6. I find little legal substance in the said contention of Mr. K.N. Srinivasa. This court, in its Division Bench decision in Oriental Insurance Co. Ltd. v. Hanu-mantappa, , interpreting the definition of a motor vehicle contained in Section 2 (18) of the Motor Vehicles Act, 1939 held:

Firstly, a tractor is a motor vehicle as defined in Section 2 (18). Secondly, tractor is a motor vehicle which itself is not constructed to carry any load, but is meant to be used for the purpose of propulsion of a trailer. Thirdly, the trailer is defined as a vehicle other than a sidecar drawn or intended to be drawn by a motor vehicle…There can be no doubt that a trailer is constructed for the purpose of carriage of the goods and when it is pulled by a tractor, both together constitute a transport vehicle, i.e., a goods vehicle…Tractor-trailer squarely falls within the definition of the words ‘goods vehicle’.

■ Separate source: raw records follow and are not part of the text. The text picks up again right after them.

import Literature.MathematicalPhysics.QuantumFieldTheory.Balaban1983to89.B9Thm313WholeDir
import Literature.MathematicalPhysics.QuantumFieldTheory.Balaban1983to89.B9RWSums344InputPair

/-!
# `Balaban1983to89.B9Thm312WholeFromThm310` — [B9] Theorems 3.12–3.13 (pp. 421–426): «THEOREM 3.3 FOR G₀» OF THE SECT.-D LEAVES IS
# THEOREM 3.10's SUM — the sup ∕ Hölder ∕ input-class schemas `Thm33G0`, `LeftStep.e1`, `Thm33G0Dir`, `Thm33G0DirR` of rows 20–21
# PROVED from the Theorem-3.10 schemas of rows 18–19 through n06-k's operator-level theorems

T. Bałaban, *Propagators for lattice gauge theories in a background field*, Commun. Math. Phys. **99** (1985) 389–434
[`Balaban1985BackgroundPropagators`, "B9"]; [4] = T. Bałaban, *Propagators and renormalization transformations for lattice gauge
theories. II*, Commun. Math. Phys. **96** (1984) 223–250 [`Balaban1984PropagatorsII`].

statement-level skeleton of published theorems with citation tags; proofs where landed; nothing here is a claim about the Yang–Mills
mass gap

THE PRINTED LOCUS (p. 421, verbatim, held text `paper:balaban1985-cmp99-background-propagators`): *"Now we will prove that Theorems
3.3, 3.10, 3.11 hold for the propagators G, G₁. … Let us denote for a moment the operator we have investigated in previous sections by
G₀, i.e. G₀ = (Δ + DRD\* + Q\*aQ)⁻¹"*; p. 422: *"This inequality [(3.131)] and Theorem 3.3 for G₀ imply a convergence of the series
(3.130)"*; p. 416 (Theorem 3.10): *"From (3.108) it follows that the expansion (3.107) is convergent in all norms in the inequalities
(3.42)–(3.47)"*; p. 399 (Theorem 3.3): *"the operator G(U) (a = 1) satisfies the inequalities (3.42)–(3.47)"*.

THE POINT.  The Sect.-D leaves of this lineage (`B9Thm312WholeLeafCompletePairM.thm312Printed_completePairM`, row 20, and
`B9Thm313WholeLeafCompletePairM.thm313Printed_completePairM`, row 21, consumed at def-Y's instance by n06-d's
`N06Thm312313AtPinsPairM.t312_t313_of_pins_pairM`) display *"Theorem 3.3 for G₀"* as HYPOTHESIS SCHEMAS on a letter record
`𝔬 : B9Thm312Whole.Ops` — `Thm33G0` ((3.42)₁,₃), `LeftStep.e1` ((3.42)₂), `Thm33G0Dir` ∕ `Thm33G0DirR` (the (3.43) probes, the
direction-indexed (3.42)₂,₃ and the (3.44)∕(3.45) input members per direction pair), `Thm33G0L2M` ((3.46)).  But G₀ IS the operator of
Theorem 3.3 = the SUM G(U) of Theorem 3.10's expansion (3.107), for which rows 18–19 of the same certificate ALREADY display n06-k's
Theorem-3.10 schemas (`B9Thm310Whole.Local342G ∕ Factors389 ∕ Identities310`, `B9RWSums343Holder.HolderLegs310 ∕ FactorsHolder310`,
`B9RWSums344InputPair.InputLegsPair310 ∕ FactorsInputPair310 ∕ DirSupHolder310`, `B9RWSums346MixedPair.DirSup310`, …) on a letter
record `𝔬' : B9Thm310Whole.Ops310`, and n06-k PROVED the operator-level consequences: `conv3107_of_local3107` (the four (3.42) sup
majorants of G(U), `Conv3107`), `holder343_of_local310` (the two (3.43) probe majorants), `inputPair3445_of_local310` (the
(3.44)∕(3.45) members per direction pair).  THIS FILE composes them: under the letter identification G₀ := G (`𝔬.G0 U = 𝔬'.G U`) and
equal block maps ∕ derivative letters (`blk`, `blkY`, `∇_U`, `∇\*_U` — at def-Y's pins both records read the same coordinate models),
the rows-20–21 schemas `Thm33G0`, `LeftStep` (its `e1` field; the two step fields stay displayed), `Thm33G0DirR` and `Thm33G0Dir`
FOLLOW from `Conv3107` and the rows-18–19 leg schemas — so that the knit can display Theorem 3.3 for G₀ ONCE (as rows 18's schemas)
instead of twice.  The L² schema `Thm33G0L2M` is the sequel `…B9Thm312WholeFromThm310L2`.

* §1 `thm33G0_of_conv3107`, `e1_of_conv3107`, `leftStep_of_conv3107`, `thm33G0DirR_of_conv3107` — the sup members: conjuncts of
  `Conv3107` (and `DirSup310.right` for the per-direction right entry), rate weakened to any ρ ≦ δ.
* §2 ★ `thm33G0Dir_of_conv3107` — the Hölder probes (`holder343_of_local310`), the per-direction left entry (`DirSup310.left`), its probe
  (`DirSupHolder310.probe`) and the input members (`inputPair3445_of_local310`), with the constants `holderConst`, `inputConst44`,
  `inputConst45` of n06-k and one common rate ρ ≦ (1 − α)δ (α = the exponent of p. 398's scale transfer in `Facts347`).

HONEST SCOPE.  Kernel bookkeeping over landed modules: NOTHING of print is asserted and NO new hypothesis species is introduced —
every hypothesis below is either n06-k's displayed Theorem-3.10 schema (rows 18–19 of the certificate), n06-k's member facts
`Facts347` ∕ `StaticOK310` ∕ [4] Lemma 2.1 (`Ineq261`), or a letter equation.  COUNT-NEUTRAL (it moves displayed hypotheses of rows
20–21 onto the displayed hypotheses of rows 18–19); N06 NOT discharged; one finite lattice at a time; nothing continuum, nothing about
the mass gap.  Cell `pub-ymgap` (HUMAN RULING D-0062), Track A node N06 [B9], N06-ASSIGNMENT v1 rows 20–21 (bundle F7), seat
`pub-ymgap-dag-n06-l` (g10), 2026-08-27.
-/

namespace Literature.MathematicalPhysics.QuantumFieldTheory.Balaban1983to89.B9Thm312WholeFromThm310

open Literature.MathematicalPhysics.QuantumFieldTheory.Balaban1983to89
open Finset B6RandomWalk B6RandomWalkHom B9Thm34Ext B11SectG B9Thm37Glue
open B9Thm312Whole B9Thm312WholeLeft B9Thm312WholeClasses B9Thm312WholeDir B9Thm313WholeDir
open B9Thm310Whole B9RWSums343Holder B9RWSums343to347Whole B9RWSums344Input B9RWSums344InputPair B9RWSums346MixedPair
open B9RWSums346SecondDiff

noncomputable section

variable {g : B9.Geometry} {B : B9.Backgrounds} {X Y Z W ι A PX PY P : Type} [Fintype g.Site]
variable {R : ℝ} {H : Prop}

/-! ## §0 Two elementary weakenings -/

/-- Weakening the rate of a decaying majorant: C·w·e^{−δd} ≦ C·w·e^{−ρd} for ρ ≦ δ, d ≧ 0, C·w ≧ 0. [folklore] -/
private theorem mul_exp_le_of_rate_le {C δ ρ d : ℝ} (hC : 0 ≤ C) (hρ : ρ ≤ δ) (hd : 0 ≤ d) :
    C * Real.exp (-(δ * d)) ≤ C * Real.exp (-(ρ * d)) :=
  mul_le_mul_of_nonneg_left (Real.exp_le_exp.mpr (neg_le_neg (mul_le_mul_of_nonneg_right hρ hd))) hC

/-- n06-k's Hölder constant `holderConst` is ≧ 0 for nonnegative letters (its own nonnegativity lemma is private). [folklore] -/
private theorem holderConst_nonneg' {d : ℕ} {δ₀ α NH NF C b t : ℝ} (hNH : 0 ≤ NH) (hNF : 0 ≤ NF) (hC : 0 ≤ C) (hb : 0 ≤ b)
    (ht : 0 ≤ t) : 0 ≤ holderConst d δ₀ α NH NF C b t := by
  have hc1 : 0 ≤ B6.c1 d δ₀ α := c1_nonneg d δ₀ α
  unfold holderConst
  have h1 : 0 ≤ 2 * NH * b * B6.c1 d δ₀ α := mul_nonneg (mul_nonneg (mul_nonneg (by norm_num) hNH) hb) hc1
  have h2 : 0 ≤ NH * b := mul_nonneg hNH hb
  have h3 : 0 ≤ NF * t * C * B6.c1 d δ₀ α := mul_nonneg (mul_nonneg (mul_nonneg hNF ht) hC) hc1
  linarith

/-- n06-k's (3.44) constant `inputConst44` is ≧ 0 for nonnegative letters. [folklore] -/
private theorem inputConst44_nonneg' {d₁ : ℕ} {δ₁ α₁ NI NF C L₀ b t : ℝ} (hNI : 0 ≤ NI) (hNF : 0 ≤ NF) (hC : 0 ≤ C)
    (hL₀ : 0 ≤ L₀) (hb : 0 ≤ b) (ht : 0 ≤ t) : 0 ≤ inputConst44 d₁ δ₁ α₁ NI NF C L₀ b t := by
  have hc1 : 0 ≤ B6.c1 d₁ δ₁ α₁ := c1_nonneg d₁ δ₁ α₁
  unfold inputConst44
  exact add_nonneg (mul_nonneg hNI hb) (mul_nonneg (mul_nonneg (mul_nonneg hC (mul_nonneg hNF ht)) hL₀) hc1)

/-- n06-k's (3.45) constant `inputConst45` is ≧ 0 for nonnegative letters. [folklore] -/
private theorem inputConst45_nonneg' {d₁ : ℕ} {δ₁ α₁ NI NF L₀ hc b t : ℝ} (hNI : 0 ≤ NI) (hNF : 0 ≤ NF) (hL₀ : 0 ≤ L₀)
    (hhc : 0 ≤ hc) (hb : 0 ≤ b) (ht : 0 ≤ t) : 0 ≤ inputConst45 d₁ δ₁ α₁ NI NF L₀ hc b t := by
  have hc1 : 0 ≤ B6.c1 d₁ δ₁ α₁ := c1_nonneg d₁ δ₁ α₁
  unfold inputConst45
  exact add_nonneg (mul_nonneg hNI hb) (mul_nonneg (mul_nonneg (mul_nonneg hhc (mul_nonneg hNF ht)) hL₀) hc1)

/-! ## §1 The sup members: `Thm33G0`, `LeftStep`, `Thm33G0DirR` from `Conv3107` -/

section Sup

variable [Fintype X] [Fintype Y]

omit [Fintype X] [Fintype Y] in
/-- ★ **THEOREM 3.3 (3.42)₁,₃ FOR G₀ := THEOREM 3.10's SUM G(U)** — the rows-20–21 schema `Thm33G0 𝔬 R H C ρ U` from n06-k's
operator-level conclusion `Conv3107 𝔬' R H C δ U` (*"the expansion (3.107) is convergent in all norms in the inequalities
(3.42)–(3.47)"*, read on the sum) under the letter identification G₀ = G (p. 421) and equal block maps ∕ ∇\*_U letters, at any
rate ρ ≦ δ. [cite: Balaban1985BackgroundPropagators, Thm 3.10 p.416 + Thm 3.3 p.399 + p.421 + (3.42) p.397] -/
theorem thm33G0_of_conv3107 (𝔬 : B9Thm312Whole.Ops g B X Y Z W) (𝔬' : Ops310 g B X Y ι A) {C δ ρ : ℝ} {U : B.Cfg}
    (hblk : 𝔬.blk = 𝔬'.blk) (hblkY : 𝔬.blkY = 𝔬'.blkY) (hG0 : 𝔬.G0 U = 𝔬'.G U) (hDs : 𝔬.Dstar U = 𝔬'.Dstar U)
    (hC : 0 ≤ C) (hρ : ρ ≤ δ) (hdnn : ∀ y y' : g.Site, 0 ≤ g.dist y y') (hlen : ∀ y : g.Site, 0 ≤ g.len y)
    (hc : Conv3107 𝔬' R H C δ U) : Thm33G0 𝔬 R H C ρ U where
  e0 := by
    rw [hblk, hG0]
    exact hasMajorant_mono (g := toB6 g R H) _ hc.1 fun a b => by
      have h := mul_exp_le_of_rate_le (mul_nonneg hC (sq_nonneg (g.len a))) hρ (hdnn a b)
      simpa only [mul_assoc] using h
  e2 := by
    rw [hblk, hblkY, hG0, hDs]
    exact hasMajorantHom_mono (g := toB6 g R H) _ _ hc.2.2.1 fun a b => by
      have h := mul_exp_le_of_rate_le (mul_nonneg hC (hlen a)) hρ (hdnn a b)
      simpa only [mul_assoc] using h

omit [Fintype X] [Fintype Y] in
/-- **(3.42)₂ FOR G₀ := G(U)** — the `e1` member of the rows-20–21 schema `LeftStep` (the sup majorant C·Lʲη·e^{−ρd} of ∇_UG₀), the second
conjunct of `Conv3107`, at any rate ρ ≦ δ. [cite: Balaban1985BackgroundPropagators, Thm 3.10 p.416 + Thm 3.3 p.399 + (3.42) p.397] -/
theorem e1_of_conv3107 (𝔬 : B9Thm312Whole.Ops g B X Y Z W) (𝔬' : Ops310 g B X Y ι A) {C δ ρ : ℝ} {U : B.Cfg}
    (hblk : 𝔬.blk = 𝔬'.blk) (hblkY : 𝔬.blkY = 𝔬'.blkY) (hG0 : 𝔬.G0 U = 𝔬'.G U) (hD : 𝔬.D U = 𝔬'.D U)
    (hC : 0 ≤ C) (hρ : ρ ≤ δ) (hdnn : ∀ y y' : g.Site, 0 ≤ g.dist y y') (hlen : ∀ y : g.Site, 0 ≤ g.len y)
    (hc : Conv3107 𝔬' R H C δ U) :
    HasMajorantHom (g := toB6 g R H) 𝔬.blk 𝔬.blkY (𝔬.D U ∘ₗ 𝔬.G0 U)
      (fun (a b : g.Site) => C * g.len a * Real.exp (-(ρ * g.dist a b))) := by
  rw [hblk, hblkY, hG0, hD]
  exact hasMajorantHom_mono (g := toB6 g R H) _ _ hc.2.1 fun a b => by
    have h := mul_exp_le_of_rate_le (mul_nonneg hC (hlen a)) hρ (hdnn a b)
    simpa only [mul_assoc] using h

/-- **THE ROWS-20–21 SCHEMA `LeftStep` WITH ITS THEOREM-3.3 MEMBER PROVED**: `e1` from `Conv3107` (G₀ := G(U)); the two Sect.-D step
fields ∇_UG₀Δ′_π, ∇_UG₀(Δ′_π + Δ⁽²⁾_π) : 𝔠⁽²⁾ → 𝔠_Y⁽¹⁾ ((3.131)∕(3.137), the located gap G-B9-16) remain HYPOTHESES, passed through.
[cite: Balaban1985BackgroundPropagators, Thm 3.10 p.416 + (3.42) p.397 + (3.130)–(3.131) pp.421–422 + (3.137)–(3.138) p.423] -/
theorem leftStep_of_conv3107 (𝔬 : B9Thm312Whole.Ops g B X Y Z W) (𝔬' : Ops310 g B X Y ι A) {C δ ρ θ δK : ℝ} {U : B.Cfg}
    (hlen : ∀ y : g.Site, 0 ≤ g.len y)
    (hblk : 𝔬.blk = 𝔬'.blk) (hblkY : 𝔬.blkY = 𝔬'.blkY) (hG0 : 𝔬.G0 U = 𝔬'.G U) (hD : 𝔬.D U = 𝔬'.D U)
    (hC : 0 ≤ C) (hρ : ρ ≤ δ) (hdnn : ∀ y y' : g.Site, 0 ≤ g.dist y y') (hc : Conv3107 𝔬' R H C δ U)
    (hsd : HasMaj (cNorm R H 𝔬.blk hlen 2) (cNorm R H 𝔬.blkY hlen 1) (𝔬.D U ∘ₗ 𝔬.G0 U ∘ₗ 𝔬.Tpi U)
      (fun a b => θ * Real.exp (-(δK * (toB6 g R H).dist a b))))
    (hsd1 : HasMaj (cNorm R H 𝔬.blk hlen 2) (cNorm R H 𝔬.blkY hlen 1) (𝔬.D U ∘ₗ 𝔬.G0 U ∘ₗ (𝔬.Tpi U + 𝔬.T2 U))
      (fun a b => θ * Real.exp (-(δK * (toB6 g R H).dist a b)))) :
    LeftStep 𝔬 R H hlen C ρ θ δK U :=
  ⟨e1_of_conv3107 𝔬 𝔬' hblk hblkY hG0 hD hC hρ hdnn hlen hc, hsd, hsd1⟩

/-- **(3.42)₃ FOR G₀ := G(U) PER DIRECTION** — the row-21 schema `Thm33G0DirR 𝔬 Dsd R H C ρ U` (the sup majorant C·Lʲη·e^{−ρd} of every
component G₀∇\*_{U,μ}) from `Conv3107`'s third conjunct through n06-k's letter schema `DirSup310.right` (the direction letters are
components of the bundled one), at any rate ρ ≦ δ. [cite: Balaban1985BackgroundPropagators, Thm 3.10 p.416 + (3.42) p.397 + (3.39) p.397] -/
theorem thm33G0DirR_of_conv3107 (𝔬 : B9Thm312Whole.Ops g B X Y Z W) (𝔬' : Ops310 g B X Y ι A) (𝔡 : DirOps310 𝔬' P)
    {C δ ρ : ℝ} {U : B.Cfg} (hblk : 𝔬.blk = 𝔬'.blk) (hG0 : 𝔬.G0 U = 𝔬'.G U)
    (hC : 0 ≤ C) (hρ : ρ ≤ δ) (hdnn : ∀ y y' : g.Site, 0 ≤ g.dist y y') (hlen : ∀ y : g.Site, 0 ≤ g.len y)
    (hc : Conv3107 𝔬' R H C δ U) (hDS : DirSup310 𝔬' 𝔡 R H U) : Thm33G0DirR 𝔬 𝔡.Dsd R H C ρ U where
  e2d μ := by
    rw [hblk, hG0]
    exact hasMajorantHom_mono (g := toB6 g R H) _ _ (hDS.right _ hc.2.2.1 μ) fun a b => by
      have h := mul_exp_le_of_rate_le (mul_nonneg hC (hlen a)) hρ (hdnn a b)
      simpa only [mul_assoc] using h

end Sup

/-! ## §2 The Hölder probes, the direction-indexed entries and the input members: `Thm33G0Dir` -/

section Holder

7. Therefore, in view of the aforesaid pronouncement of this Court the said tractor-cum-trailers together were ‘goods vehicle’. Admittedly, they were also duly insured with its Exh. R-1 Act policy as at the material time. In that view of the matter, as regards the statutory liability of the appellant insurer it falls squarely within the ambit of Section 95 (1) (b) (i) read with Clause (c) of Section 95 (2) of the Act of 1939; which provisions read:

95. Requirements of policies and limits of liability. — (1) In order to comply with the requirements of this Chapter, a policy of insurance must be a policy which —

(a) xxx xxx xxx

(b) insures the person or classes of persons specified in the policy to the extent specified in Sub-section (2) —

(1) against any liability which may be incurred by him in respect of the death of or bodily injury to any person or damage to any property of a third party caused by or arising out of the use of the vehicle in a public place;

(ii) xxx xxx xxx

(2) Subject to the proviso to Sub-section (1), a policy of insurance shall cover any liability incurred in respect of any one accident up to the following limits, namely —

xxx xxx xxx

(c) save as provided in Clause (d), where the vehicle is a vehicle of any other class, the amount of liability incurred;

The tractor-cum-trailer does not fall within the categories of the vehicles stated in Clauses (a) and (b) of Section 95 (2). Nor do they attract the circumstances envisaged by proviso to Clause (d) of Section 95 (2) dealing with the limit of liability in respect of damage caused to any property of a third party. In the present cases, it was not the case of the deceased victims that they were merely travelling as passengers in the said tractor-cum-trailers. But, it is a proved case that they were transporting their goods therein which was a goods vehicle. Therefore, the policy of appellant insurer with respect thereto being an Act policy, the insurer cannot escape its liability in respect of the third party risk giving rise to the claims of the respective claimants in M.V.C. Nos. 443 and 437 of 1986 arising out of the said accident.

8. Hence, there is no merit in these appeals.

9. Therefore, the appeals are dismissed.